Last week I led a round table on the future of live OTT TV and it’s implication for CDNs during the last session of Informa’s CDN World Summit in London.

My first point to open the debate was on QoE. I pointed out that mobile telephones are a giant step backwards in term of voice QoE and service availability compared to good old fixed lines. However we’re all happy to renew dropped calls lose coverage or ask our correspondents to repeat on our mobile phones because we gained so much more than service QoE with mobility. I then suggested users might accept a similar trade-off and embrace lower QoE for OTT TV than broadcast, in exchange for lower costs, mobility, greater choice and personalisation. The reactions around the table made me think I’d just insulted the queen. There was emphatic disagreement. TV is TV and will always be TV said the TV operators and nobody dared take issue. I guess that’s what happened in the boardrooms of railway companies when airplanes arrived. One of the non-TV-operator participants did agree that maybe - except for sports - QoE might be traded-off for greater choice. At this point, the challenge of content navigation was brought up for search and recommendation.

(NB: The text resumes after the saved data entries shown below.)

import Summits.QuantumFields.BalabanUV.T4Continuum.Support.NE7ApeTrivialFlatEndDischarged
import Summits.QuantumFields.BalabanUV.T4Continuum.Spine.NE3.PairLandauB8
import HarnessLib

/-!
# NE7ApeTrivialFlatEndWitness — NON-VACUITY CERTIFICATE for the (APE) END at the trivial flat datum: every binder of (155)
# `NE7ApeTrivialFlatEndDischarged.smallField_of_trivialLetters_final` is instantiated SIMULTANEOUSLY (at `U = 1`, `u₀ = 1`, `A₀ = 0`, all currencies `0`),
# and row NE3's shape `LandauRepB8` (G5's one Bałaban binder) holds at the flat pair

Cell `pub-balaban`, rung (B)+1 sub-cell t4, lineage `b2b-balaban-t4-ne7-p1`, generation 72 (CRUX PROVER NE7 #1, OWNER row NE7).  File W1 — the non-vacuity
check the NE7 desk runs on every END edition (PRICING-NE7: F54a∕b's all-complex binder `hG` was UNSATISFIABLE, witness `i·X_w`, desk E-62-1∕E-75-4; the repaired
ENDs F55a∕b → (152) → (155) replaced it by the skew slice and then DISCHARGED it).  For (155)'s `…_final` the question «is the hypothesis SET jointly
satisfiable, or is the END vacuous?» is answered here by the kernel: YES — the flat configuration with the trivial gauge and the zero representative meets
every one of the 31 binders at once (§1 lists the ten non-numeric ones as a conjunction; §2 feeds all 31 to `…_final` and records the instance of its
conclusion; §3 is the same certificate for the ONE Bałaban binder of G5 `NE7ApeTrivialFlatEndLandauRep.smallField_of_landauRepB8`, row NE3's
`Spine.NE3.PairLandauB8.LandauRepB8 L N j 1 1 1 0 0 0 β`, cf. NE3's own `pairLandauGaugeB8_flat`).
HONEST FRAMING (page 1): a SATISFIABILITY certificate at ONE point (the flat configuration) — it shows the END is not vacuous; it does NOT discharge any
binder for a non-flat `U` ([B8] Theorem 2 (i)'s output `(u₀, A₀)` for tangent-critical admissible `U` remains a TYPE, NOT in the tree; tangent-criticality
and the numeric lines remain displayed hypotheses of the END); (APE) NOT proved unconditionally; NOT ONE-STEP, NOT NE7; spine 0∕9; finite T⁴ rung (B)+1 —
NOT infinite volume, NOT mass gap, NOT Clay.  Continuum YM on T⁴ ⇐ BetaPertH ∧ nine spine estimates (0/9 proved); BetaPertH ⇐ (D1) ∧ (D4) ∧ CAP+tail;
G-an2-4 gates asym, D1 and NE2/3/4.  [folklore]; 0 def, 0 sorry; dimension `d + 1 ≥ 2`, `n : Type`.
-/

set_option autoImplicit false

open scoped BigOperators Matrix.Norms.L2Operator
open NormedSpace Finset

namespace Summit.QuantumFields.BalabanUV.T4Continuum.NE7ApeTrivialFlatEndWitness

open Literature.MathematicalPhysics.QuantumFieldTheory.Balaban1983to89
open B7Prop1Explicit B7Prop2Explicit MatrixLog UnitaryModel
open T4AveragingDeficitWall (IsUnitaryCfg IsSkewDir SmallField vary curlAt dirL1 Ad vary_zero_dir)
open T4AveragingDeficitWallBoundary (IsPeriodicCfg periodBox)
open AveragingDeficitPeriodicCounting (IsPeriodicDir isPeriodicDir_zero)
open AveragingDeficitMultiLevelPrep (cavgIter LevelSmall)
open MinimalActionLevels (perWin)
open BlockAveragePushDirSplit (flat)
open BlockAverageVaryHolo (nbRad)
open BlockAverageVaryDisc (rho0)
open B4Sect5Proof (latticeConst)
open B5Hk163Strip (kappa163)
open B5Hk163TorusHolderDecay (CdecD)
open NE3HessForm (hess dAction)
open NE3TangentCovariantTower (dirIter cavgIter_flat)
open NE3QbarIterCovLiftPrep (cruxC)
open NE3RightInverseSolveLetters (thetaLoc)
open NE3HatInvCurlLetters (curl1C)
open NE3EnergyShapes (IsUnitarySite IsPeriodicSite gaugeAct_one)
open NE3FramePotBound (isUnitaryCfg_flat)
open NE7CoarseCurvatureLetter (levelSmall_zero)
open NE7ExpansionSegmentLetters (smallField_flat_zero)
open NE7OneStepOfPathOpen (dAction_eq_zero_of_flat)
open NE3.PairLandauB8 (LandauRepB8 isLandauB8_zero covLapDir_zero)
open NE7ApeTrivialFlatEndDischarged (smallField_of_trivialLetters_final)

noncomputable section

variable {d : ℕ}

/-! ## §1 The ten non-numeric binders of (155) `…_final`, at the flat configuration with the trivial gauge and the zero representative -/

/-- **THE NON-NUMERIC BINDERS OF THE END HOLD AT `(U, u₀, A₀) = (1, 1, 0)`**: unitary class datum, level-smallness at radius `0`, plaquette radius `0`,
TANGENT-CRITICALITY (a flat unitary configuration is critical for every skew direction), the FIBRE CONSTRAINT `cavgIter L (k+1) 1 = 1`, the gauge `u₀ = 1` is
unitary and periodic, [B8] Theorem 2 (i)'s representation `1^{1} = 1·e^{0}`, the representative `A₀ = 0` is periodic with sup `≤ 0` and differences `≤ 0`.
[folklore] -/
theorem final_binders_at_flat {n : Type} [Fintype n] [DecidableEq n] [Nonempty n] (L N k : ℕ) :
    IsUnitaryCfg (flat (d := d + 1) (n := n)) ∧ LevelSmall (d + 1) L k 0 ∧ SmallField (flat (d := d + 1) (n := n)) 0 ∧
    (∀ φ : Site (d + 1) → Fin (d + 1) → Matrix n n ℂ, IsSkewDir φ → IsPeriodicDir φ ((L ^ (k + 1) * N : ℕ) : ℤ) →
      dirIter L (k + 1) (flat (d := d + 1) (n := n)) φ = 0 → dAction (flat (d := d + 1) (n := n)) φ (perWin (d + 1) (L ^ (k + 1) * N)) = 0) ∧
    cavgIter L (k + 1) (flat (d := d + 1) (n := n)) = flat ∧
    IsUnitarySite (fun _ : Site (d + 1) => (1 : (Matrix n n ℂ)ˣ)) ∧
    (∀ (y : Site (d + 1)) (i : Fin (d + 1)),
      (fun _ : Site (d + 1) => (1 : (Matrix n n ℂ)ˣ)) (y + (((L ^ (k + 1) * N : ℕ) : ℤ)) • e i) = (fun _ : Site (d + 1) => (1 : (Matrix n n ℂ)ˣ)) y) ∧
    gaugeAct (fun _ : Site (d + 1) => (1 : (Matrix n n ℂ)ˣ)) (flat (d := d + 1) (n := n))
      = vary (flat (d := d + 1) (n := n)) (fun (_ : Site (d + 1)) (_ : Fin (d + 1)) => (0 : Matrix n n ℂ)) 1 ∧
    IsPeriodicDir (fun (_ : Site (d + 1)) (_ : Fin (d + 1)) => (0 : Matrix n n ℂ)) ((L ^ (k + 1) * N : ℕ) : ℤ) ∧
    (∀ (y : Site (d + 1)) (κ : Fin (d + 1)), ‖(fun (_ : Site (d + 1)) (_ : Fin (d + 1)) => (0 : Matrix n n ℂ)) y κ‖ ≤ (0 : ℝ)) ∧
    (∀ (y : Site (d + 1)) (κ τ : Fin (d + 1)),
      ‖(fun (_ : Site (d + 1)) (_ : Fin (d + 1)) => (0 : Matrix n n ℂ)) (y + e τ) κ
        - (fun (_ : Site (d + 1)) (_ : Fin (d + 1)) => (0 : Matrix n n ℂ)) y κ‖ ≤ (0 : ℝ)) := by
  refine ⟨isUnitaryCfg_flat, levelSmall_zero L k, smallField_flat_zero, fun φ hφ _ _ => dAction_eq_zero_of_flat isUnitaryCfg_flat smallField_flat_zero hφ _,
    cavgIter_flat L (k + 1), fun _ => (unitaryUnits _).one_mem, fun _ _ => rfl, ?_, isPeriodicDir_zero _, fun _ _ => by simp, fun _ _ _ => by simp⟩
  rw [gaugeAct_one, vary_zero_dir]

/-! ## §2 All 31 binders at once: the END's conclusion instantiated -/

/-- **NON-VACUITY OF THE (APE) END AT THE TRIVIAL FLAT DATUM**: (155) `smallField_of_trivialLetters_final` APPLIED at `U = 1`, `x = δ = 0`, `u₀ = 1`,
`A₀ = 0`, `a₀ = a₁ = ω = 0`, `α₀ = α₁ = αh1 = 0` — every one of its binders (the ten of §1 and the 21 numeric lines, which at zero currencies read `0 ≤ 0`,
`0 ≤ 1`, `0 ≤ 1∕4`, `0 < 1`, `0 ≤ ρ₀²`) is met, so the hypothesis set is jointly satisfiable and the END is not vacuous.  The conclusion recorded is
`…_final`'s radius at these values, token for token. [folklore] -/
theorem final_nonvacuous {n : Type} [Fintype n] [DecidableEq n] [Nonempty n] (hd : 1 ≤ d) {L : ℕ} (hL : 2 ≤ L) (N : ℕ) [NeZero N] (k : ℕ) :
    ∃ K : ℝ, 0 ≤ K ∧ SmallField (flat (d := d + 1) (n := n))
      ((K * (2 * (curl1C (d + 1) L / (1 - thetaLoc (d + 1) L * (((L : ℝ) ^ (k + 1)) ^ 2 * 0)))
                * (8 * (3 + 12 * ((d + 1 : ℕ) : ℝ)) * (2 + 2 * ((((d + 1 : ℕ) : ℝ) + 1) * L)
                  * (1 + ((1250 * ((nbRad (d + 1) L : ℝ) + L) + 8 * (((d + 1 : ℕ) : ℝ) * L) + 2 * L)
                      * (((d + 1 : ℕ) : ℝ) * (2 * nbRad (d + 1) L + 1) ^ (d + 1))) / ((L : ℝ) / (L : ℝ) ^ (d + 1)))))
                * 0 * ((L : ℝ) ^ (k + 1) * 0)
              + (Fintype.card (T4AveragingDeficitWall.Plane (d + 1)) : ℝ)
                * (144 * (((L : ℝ) ^ (k + 1) * 0) * 0) + 5440 * ((L : ℝ) ^ (k + 1) * 0) ^ 3 + 8 * (0 * 0)
                    + 304 * (0 * ((L : ℝ) ^ (k + 1) * 0) ^ 2) + 2688 * ((L : ℝ) ^ (k + 1) * 0) ^ 4))
          + Fintype.card n * (2 * (CdecD d * (((d : ℝ) + 1) * (2 * ((d : ℝ) + 1))
              * ((2 + 32 / (kappa163 (d + 1) / (d + 1)) ^ 2) * latticeConst (d + 1) (kappa163 (d + 1) / (d + 1) / 2)))))
            * (0 + 28 * ((3 + 12 * ((d + 1 : ℕ) : ℝ)) * ((L : ℝ) ^ (k + 1) * 0)
                  + 4 * (3 + 12 * ((d + 1 : ℕ) : ℝ)) ^ 3 / rho0 (d + 1) L ^ 2 * ((L : ℝ) ^ (k + 1) * 0) ^ 2) ^ 2
                + 4 * (4 * (3 + 12 * ((d + 1 : ℕ) : ℝ)) ^ 3 / rho0 (d + 1) L ^ 2 * ((L : ℝ) ^ (k + 1) * 0) ^ 2))
          + 28 * ((L : ℝ) ^ (k + 1) * 0) ^ 2)
        / ((L : ℝ) ^ (k + 1)) ^ 2) := by
  obtain ⟨K, hK, h⟩ := smallField_of_trivialLetters_final (n := n) hd hL
  obtain ⟨hU, hs, hUx, hcrit, hTop, hu₀, hu₀P, hgauge₀, hA₀P, ha₀, ha₁⟩ := final_binders_at_flat (d := d) (n := n) L N k
  have hx : (0 : ℝ) ≤ 0 := le_rfl
  have hUδ : SmallField (flat (d := d + 1) (n := n)) (0 / ((L : ℝ) ^ (k + 1)) ^ 2) := by rw [zero_div]; exact hUx
  have hδx : (0 : ℝ) / ((L : ℝ) ^ (k + 1)) ^ 2 ≤ 0 := by rw [zero_div]
  have hω' : (L : ℝ) ^ (k + 1) * (Real.exp 0 - 1)
      + 136 * ((((d + 1 : ℕ) : ℝ) + 1) * (((d + 1 : ℕ) : ℝ) + 4)) * (((L : ℝ) ^ (k + 1)) ^ 2 * (0 / ((L : ℝ) ^ (k + 1)) ^ 2)) ≤ (0 : ℝ) := by
    rw [Real.exp_zero, sub_self, mul_zero, zero_div, mul_zero, mul_zero, add_zero]
  have hωd : 300 * ((d + 1 : ℕ) : ℝ) * (0 : ℝ) ≤ 1 := by rw [mul_zero]; exact zero_le_one
  have hβ : Real.exp 0 - 1 + 8 * (0 : ℝ) / (L : ℝ) ^ (k + 1) ≤ 1 / 4 := by rw [Real.exp_zero]; norm_num
  have hAα' : 2 * (Real.exp 0 - 1 + 8 * (0 : ℝ) / (L : ℝ) ^ (k + 1)) ≤ (0 : ℝ) := by rw [Real.exp_zero]; norm_num
  have hA1' : 4 / 3 * (Real.exp 0 * 0 + 2 * (8 * (0 : ℝ) / (L : ℝ) ^ (k + 1)) * (Real.exp 0 - 1)
      + 165 * (0 : ℝ) / ((L : ℝ) ^ (k + 1)) ^ 2 + (8 * (0 : ℝ) / (L : ℝ) ^ (k + 1)) ^ 2) ≤ (0 : ℝ) := by rw [Real.exp_zero]; norm_num
  have hα₁h : (0 : ℝ) ≤ 0 / ((L : ℝ) ^ (k + 1)) ^ 2 := by rw [zero_div]
  have hθ : cruxC (d + 1) L * (((L : ℝ) ^ (k + 1)) ^ 2 * 0) < 1 := by rw [mul_zero, mul_zero]; exact one_pos
  have hθl : thetaLoc (d + 1) L * (((L : ℝ) ^ (k + 1)) ^ 2 * 0) < 1 := by rw [mul_zero, mul_zero]; exact one_pos
  have hε : ((L : ℝ) ^ (k + 1)) ^ 2 * (0 : ℝ) ≤ 1 := by rw [mul_zero]; exact zero_le_one
  have hσ : 4 * (3 + 12 * ((d + 1 : ℕ) : ℝ)) ^ 2 * (L : ℝ) ^ (k + 1) * (0 : ℝ) ≤ rho0 (d + 1) L ^ 2 := by rw [mul_zero]; exact sq_nonneg _
  have hS1 : (8 * (3 + 12 * ((d + 1 : ℕ) : ℝ)) * (2 + 2 * ((((d + 1 : ℕ) : ℝ) + 1) * L)
      * (1 + ((1250 * ((nbRad (d + 1) L : ℝ) + L) + 8 * (((d + 1 : ℕ) : ℝ) * L) + 2 * L) * (((d + 1 : ℕ) : ℝ) * (2 * nbRad (d + 1) L + 1) ^ (d + 1)))
          / ((L : ℝ) / (L : ℝ) ^ (d + 1))))) * ((L : ℝ) ^ (k + 1) * (0 : ℝ)) ≤ 1 := by rw [mul_zero, mul_zero]; exact zero_le_one
  have hb : 256 * (((d + 1 : ℕ) : ℝ) + 1) * L * (3 + 12 * ((d + 1 : ℕ) : ℝ)) * ((L : ℝ) ^ (k + 1) * (0 : ℝ)) ≤ 1 := by
    rw [mul_zero, mul_zero]; exact zero_le_one
  exact ⟨K, hK, h N k hU hx hs hUx hx hUδ hδx hcrit hTop hu₀ hu₀P hgauge₀ hA₀P ha₀ ha₁ hω' hωd hβ hAα' hA1' hα₁h hθ hθl hε hσ hS1 hb⟩

/-! ## §3 The one Bałaban binder of G5, row NE3's `LandauRepB8`, at the flat pair -/

/-- **`LandauRepB8 L N j 1 1 1 0 0 0 β` HOLDS** (every level `j`, period `N`, exponent `β`): at the flat pair `(W, U_A) = (1, 1)` the trivial gauge `u = 1`
and the zero direction `Z = 0` give a unitary periodic gauge, a skew periodic direction, the representation `1^{1} = 1·e^{0}`, the Landau condition
(`isLandauB8_zero`), and the sup ∕ covariant-difference ∕ Hölder ∕ rough-Laplacian bounds with constants `s₁ = s₂ = 0` — so G5
`NE7ApeTrivialFlatEndLandauRep.smallField_of_landauRepB8`'s binder `hrep` is satisfiable together with all its other binders (§2) at `U = 1`
(cf. row NE3's `pairLandauGaugeB8_flat`, the same instance inside the minimiser-pair quantifier prefix). [folklore] -/
theorem landauRepB8_flat_pair {n : Type} [Fintype n] [DecidableEq n] [Nonempty n] (L N j : ℕ) (β : ℝ) :
    LandauRepB8 L N j (flat (d := d + 1) (n := n)) (flat (d := d + 1) (n := n)) (fun _ : Site (d + 1) => (1 : (Matrix n n ℂ)ˣ))
      (fun (_ : Site (d + 1)) (_ : Fin (d + 1)) => (0 : Matrix n n ℂ)) 0 0 β :=
  { unitary := fun _ => (unitaryUnits _).one_mem
    periodic := fun _ _ => rfl
    skew := fun _ _ => (skewAdjoint _).zero_mem
    per := fun _ _ _ => rfl
    rep := by rw [gaugeAct_one, vary_zero_dir]
    landau := isLandauB8_zero L N j _
    sup := fun x κ => by rw [norm_zero, zero_mul]
    grad := fun κ x μ => by simp only [Ad, mul_zero, zero_mul, sub_zero, norm_zero]; exact le_rfl
    holder := fun κ μ y => by simp only [Ad, mul_zero, zero_mul, sub_zero, norm_zero]; exact le_rfl
    lap := fun x κ => by rw [covLapDir_zero]; simp only [norm_zero, zero_mul]; exact le_rfl }

end

end Summit.QuantumFields.BalabanUV.T4Continuum.NE7ApeTrivialFlatEndWitness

That got us talking about “long-tail live TV” and if it might ever makes sense, i.e. being able to watch a unique live stream that you really care about. That access might make you so grateful that even if the quality wasn’t always pristine you’d still be happy. This idea is buoyed up in an OTT rather than broadcast context. Indeed all the TV markets I’ve worked in, even if they have many hundreds of channels available, invariably have 10 or fewer channels that any one community is prepared to pay for. One of the key promises of OTT is to abolish markets, typically under a satellite footprint. All those start-ups targeting Diasporas are going to find tough competition as the big guys come into their nascent markets more and more.

From a financial modelling point of view, the satellite broadcasters around the table were pretty excited about the fact that for live OTT, if you have a tail-end channel that nobody is watching, your Opex goes down to zero. This for them was the real opportunity in live OTT.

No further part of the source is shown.